## WHAT THE TASK ASKS
Find the word "pass" in the listing, and copy out each line where it turns up.

## GIVEN DATA
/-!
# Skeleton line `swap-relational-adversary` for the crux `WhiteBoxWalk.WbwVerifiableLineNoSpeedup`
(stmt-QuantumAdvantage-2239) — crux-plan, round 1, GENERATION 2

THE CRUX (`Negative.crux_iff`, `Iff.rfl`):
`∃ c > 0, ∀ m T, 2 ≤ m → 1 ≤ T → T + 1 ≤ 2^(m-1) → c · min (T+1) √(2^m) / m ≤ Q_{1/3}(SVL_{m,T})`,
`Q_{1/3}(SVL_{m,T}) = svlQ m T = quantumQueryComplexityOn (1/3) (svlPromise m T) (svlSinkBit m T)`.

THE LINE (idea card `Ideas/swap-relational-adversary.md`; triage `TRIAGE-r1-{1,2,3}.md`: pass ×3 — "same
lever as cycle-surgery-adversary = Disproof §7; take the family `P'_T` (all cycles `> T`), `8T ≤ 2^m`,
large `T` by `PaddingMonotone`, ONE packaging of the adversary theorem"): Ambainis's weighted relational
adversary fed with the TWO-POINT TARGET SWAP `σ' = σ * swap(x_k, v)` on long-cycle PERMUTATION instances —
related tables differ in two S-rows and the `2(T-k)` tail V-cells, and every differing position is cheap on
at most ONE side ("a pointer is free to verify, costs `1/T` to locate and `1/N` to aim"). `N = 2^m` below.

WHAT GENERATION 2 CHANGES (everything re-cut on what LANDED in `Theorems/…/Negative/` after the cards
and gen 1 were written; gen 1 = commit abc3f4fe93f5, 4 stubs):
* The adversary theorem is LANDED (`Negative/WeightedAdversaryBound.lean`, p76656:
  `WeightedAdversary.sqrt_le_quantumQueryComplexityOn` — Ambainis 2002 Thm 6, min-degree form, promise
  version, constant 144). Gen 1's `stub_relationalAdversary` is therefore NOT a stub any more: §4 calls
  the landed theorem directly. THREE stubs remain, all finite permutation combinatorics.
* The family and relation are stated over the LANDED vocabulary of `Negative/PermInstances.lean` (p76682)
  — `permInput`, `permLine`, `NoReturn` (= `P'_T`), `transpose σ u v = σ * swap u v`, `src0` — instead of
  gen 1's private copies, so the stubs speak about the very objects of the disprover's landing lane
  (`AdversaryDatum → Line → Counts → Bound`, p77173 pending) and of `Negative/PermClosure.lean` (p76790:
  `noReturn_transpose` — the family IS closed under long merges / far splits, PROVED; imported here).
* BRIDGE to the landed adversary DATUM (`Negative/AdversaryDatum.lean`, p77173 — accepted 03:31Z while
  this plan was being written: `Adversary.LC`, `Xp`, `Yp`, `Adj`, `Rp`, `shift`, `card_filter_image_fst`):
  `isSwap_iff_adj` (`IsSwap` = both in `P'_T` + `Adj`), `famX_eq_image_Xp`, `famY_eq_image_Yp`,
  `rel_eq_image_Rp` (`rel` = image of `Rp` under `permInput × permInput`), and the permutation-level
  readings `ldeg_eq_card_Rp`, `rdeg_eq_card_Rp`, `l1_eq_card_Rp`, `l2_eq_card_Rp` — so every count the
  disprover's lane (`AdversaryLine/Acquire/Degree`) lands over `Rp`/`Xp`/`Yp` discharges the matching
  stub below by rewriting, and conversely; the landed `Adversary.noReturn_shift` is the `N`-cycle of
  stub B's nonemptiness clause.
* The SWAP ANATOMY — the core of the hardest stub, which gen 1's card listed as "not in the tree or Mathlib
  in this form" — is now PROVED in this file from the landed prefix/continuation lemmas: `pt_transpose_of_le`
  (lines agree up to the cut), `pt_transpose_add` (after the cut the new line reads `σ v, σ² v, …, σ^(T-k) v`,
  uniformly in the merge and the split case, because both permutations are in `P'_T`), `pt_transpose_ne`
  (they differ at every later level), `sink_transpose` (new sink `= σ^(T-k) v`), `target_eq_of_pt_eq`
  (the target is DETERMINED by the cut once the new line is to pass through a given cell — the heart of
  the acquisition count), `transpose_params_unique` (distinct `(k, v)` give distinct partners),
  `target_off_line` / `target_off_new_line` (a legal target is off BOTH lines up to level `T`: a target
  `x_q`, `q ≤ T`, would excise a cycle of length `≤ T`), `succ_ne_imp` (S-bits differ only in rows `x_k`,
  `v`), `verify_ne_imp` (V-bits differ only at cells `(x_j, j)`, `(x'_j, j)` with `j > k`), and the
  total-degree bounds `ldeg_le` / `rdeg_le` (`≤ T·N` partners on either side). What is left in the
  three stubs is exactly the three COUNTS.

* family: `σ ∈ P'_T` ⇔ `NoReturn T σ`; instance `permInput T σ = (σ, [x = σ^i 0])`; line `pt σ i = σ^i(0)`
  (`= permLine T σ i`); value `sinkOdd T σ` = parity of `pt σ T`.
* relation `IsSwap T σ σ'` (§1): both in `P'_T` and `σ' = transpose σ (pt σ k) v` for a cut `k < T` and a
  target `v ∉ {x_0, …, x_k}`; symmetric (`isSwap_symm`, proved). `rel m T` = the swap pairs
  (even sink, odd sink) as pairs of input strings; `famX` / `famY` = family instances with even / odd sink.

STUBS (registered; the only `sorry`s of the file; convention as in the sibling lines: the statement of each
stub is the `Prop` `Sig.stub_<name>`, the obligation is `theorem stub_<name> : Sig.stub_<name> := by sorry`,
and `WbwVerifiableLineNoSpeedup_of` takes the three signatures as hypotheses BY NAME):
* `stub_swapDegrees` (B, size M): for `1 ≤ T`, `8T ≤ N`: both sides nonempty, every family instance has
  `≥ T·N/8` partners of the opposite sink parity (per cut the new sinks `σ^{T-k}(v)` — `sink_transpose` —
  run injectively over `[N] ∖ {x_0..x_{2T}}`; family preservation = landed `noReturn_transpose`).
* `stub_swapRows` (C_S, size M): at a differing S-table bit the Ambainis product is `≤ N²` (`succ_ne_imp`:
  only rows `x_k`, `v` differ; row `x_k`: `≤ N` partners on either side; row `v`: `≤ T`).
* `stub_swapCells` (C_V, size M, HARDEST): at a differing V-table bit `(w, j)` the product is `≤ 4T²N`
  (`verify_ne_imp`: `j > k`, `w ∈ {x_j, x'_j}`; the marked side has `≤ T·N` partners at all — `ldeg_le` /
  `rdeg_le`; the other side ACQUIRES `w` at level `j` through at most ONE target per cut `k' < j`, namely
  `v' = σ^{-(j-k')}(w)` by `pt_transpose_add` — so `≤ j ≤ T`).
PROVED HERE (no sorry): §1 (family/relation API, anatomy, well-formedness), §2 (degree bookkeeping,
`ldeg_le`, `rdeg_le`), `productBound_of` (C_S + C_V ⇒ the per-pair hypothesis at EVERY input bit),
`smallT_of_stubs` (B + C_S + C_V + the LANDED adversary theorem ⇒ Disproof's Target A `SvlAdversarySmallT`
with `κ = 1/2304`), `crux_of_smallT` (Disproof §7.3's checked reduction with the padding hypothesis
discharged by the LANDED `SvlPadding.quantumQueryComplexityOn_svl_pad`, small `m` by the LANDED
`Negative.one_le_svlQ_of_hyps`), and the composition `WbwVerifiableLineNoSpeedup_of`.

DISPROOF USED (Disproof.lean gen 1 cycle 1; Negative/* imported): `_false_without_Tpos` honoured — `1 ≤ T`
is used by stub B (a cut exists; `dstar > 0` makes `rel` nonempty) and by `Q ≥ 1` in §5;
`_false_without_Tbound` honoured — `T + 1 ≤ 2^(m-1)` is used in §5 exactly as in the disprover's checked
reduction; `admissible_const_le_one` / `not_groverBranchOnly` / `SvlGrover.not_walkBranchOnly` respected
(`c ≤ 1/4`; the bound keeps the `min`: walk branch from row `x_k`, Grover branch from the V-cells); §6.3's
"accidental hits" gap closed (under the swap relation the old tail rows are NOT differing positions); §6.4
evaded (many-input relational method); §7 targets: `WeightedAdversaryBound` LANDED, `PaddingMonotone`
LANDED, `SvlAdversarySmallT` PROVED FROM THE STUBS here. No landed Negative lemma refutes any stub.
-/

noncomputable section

...

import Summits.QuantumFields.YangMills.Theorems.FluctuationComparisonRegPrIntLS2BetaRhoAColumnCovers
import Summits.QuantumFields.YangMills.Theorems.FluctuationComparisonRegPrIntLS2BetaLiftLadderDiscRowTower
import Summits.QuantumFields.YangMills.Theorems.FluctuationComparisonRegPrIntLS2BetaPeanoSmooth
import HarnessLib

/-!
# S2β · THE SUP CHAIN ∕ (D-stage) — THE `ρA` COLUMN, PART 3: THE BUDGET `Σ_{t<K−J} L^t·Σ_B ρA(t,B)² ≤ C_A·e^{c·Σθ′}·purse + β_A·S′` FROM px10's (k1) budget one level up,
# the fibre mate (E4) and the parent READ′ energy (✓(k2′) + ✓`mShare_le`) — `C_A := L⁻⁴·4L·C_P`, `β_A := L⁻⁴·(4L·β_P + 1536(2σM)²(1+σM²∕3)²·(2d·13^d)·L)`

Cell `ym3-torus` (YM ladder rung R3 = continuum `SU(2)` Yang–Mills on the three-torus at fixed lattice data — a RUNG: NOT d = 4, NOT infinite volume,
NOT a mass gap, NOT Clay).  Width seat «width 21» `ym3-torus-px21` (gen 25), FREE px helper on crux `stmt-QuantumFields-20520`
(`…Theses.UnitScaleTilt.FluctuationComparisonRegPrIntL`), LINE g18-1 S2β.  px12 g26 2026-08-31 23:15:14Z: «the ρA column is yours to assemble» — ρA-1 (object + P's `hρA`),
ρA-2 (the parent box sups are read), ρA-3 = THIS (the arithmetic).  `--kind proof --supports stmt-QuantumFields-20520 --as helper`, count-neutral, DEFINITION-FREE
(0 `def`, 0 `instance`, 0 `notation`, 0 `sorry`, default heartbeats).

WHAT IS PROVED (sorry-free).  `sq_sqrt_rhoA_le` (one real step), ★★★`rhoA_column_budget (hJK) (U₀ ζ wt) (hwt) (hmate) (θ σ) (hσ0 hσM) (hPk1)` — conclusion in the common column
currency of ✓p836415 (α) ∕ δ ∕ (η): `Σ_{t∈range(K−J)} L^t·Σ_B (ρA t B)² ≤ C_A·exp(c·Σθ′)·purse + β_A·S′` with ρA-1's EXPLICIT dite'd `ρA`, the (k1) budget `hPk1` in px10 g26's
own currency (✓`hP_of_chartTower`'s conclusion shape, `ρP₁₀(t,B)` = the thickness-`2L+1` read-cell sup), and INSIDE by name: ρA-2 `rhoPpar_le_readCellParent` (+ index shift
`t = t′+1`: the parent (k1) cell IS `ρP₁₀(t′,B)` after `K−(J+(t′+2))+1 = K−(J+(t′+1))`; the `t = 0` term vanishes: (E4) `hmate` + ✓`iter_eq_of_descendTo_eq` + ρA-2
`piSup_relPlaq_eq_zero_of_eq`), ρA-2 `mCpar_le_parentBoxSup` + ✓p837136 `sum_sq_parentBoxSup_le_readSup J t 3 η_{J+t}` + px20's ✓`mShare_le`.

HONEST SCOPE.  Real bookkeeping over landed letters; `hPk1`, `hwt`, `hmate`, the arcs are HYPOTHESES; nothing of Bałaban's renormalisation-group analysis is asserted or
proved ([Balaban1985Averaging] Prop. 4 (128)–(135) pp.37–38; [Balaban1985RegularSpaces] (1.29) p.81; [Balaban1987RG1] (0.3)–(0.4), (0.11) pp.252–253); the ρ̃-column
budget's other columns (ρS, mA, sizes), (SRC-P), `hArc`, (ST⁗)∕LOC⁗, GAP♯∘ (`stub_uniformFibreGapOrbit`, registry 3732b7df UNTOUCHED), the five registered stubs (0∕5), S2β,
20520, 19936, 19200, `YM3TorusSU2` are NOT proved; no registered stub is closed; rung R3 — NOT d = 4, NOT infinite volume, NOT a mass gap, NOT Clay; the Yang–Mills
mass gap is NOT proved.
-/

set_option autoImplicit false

## RESPONSE TO THE EXERCISE
THE LINE (idea card `Ideas/swap-relational-adversary.md`; triage `TRIAGE-r1-{1,2,3}.md`: pass ×3 — "same
  (the target is DETERMINED by the cut once the new line is to pass through a given cell — the heart of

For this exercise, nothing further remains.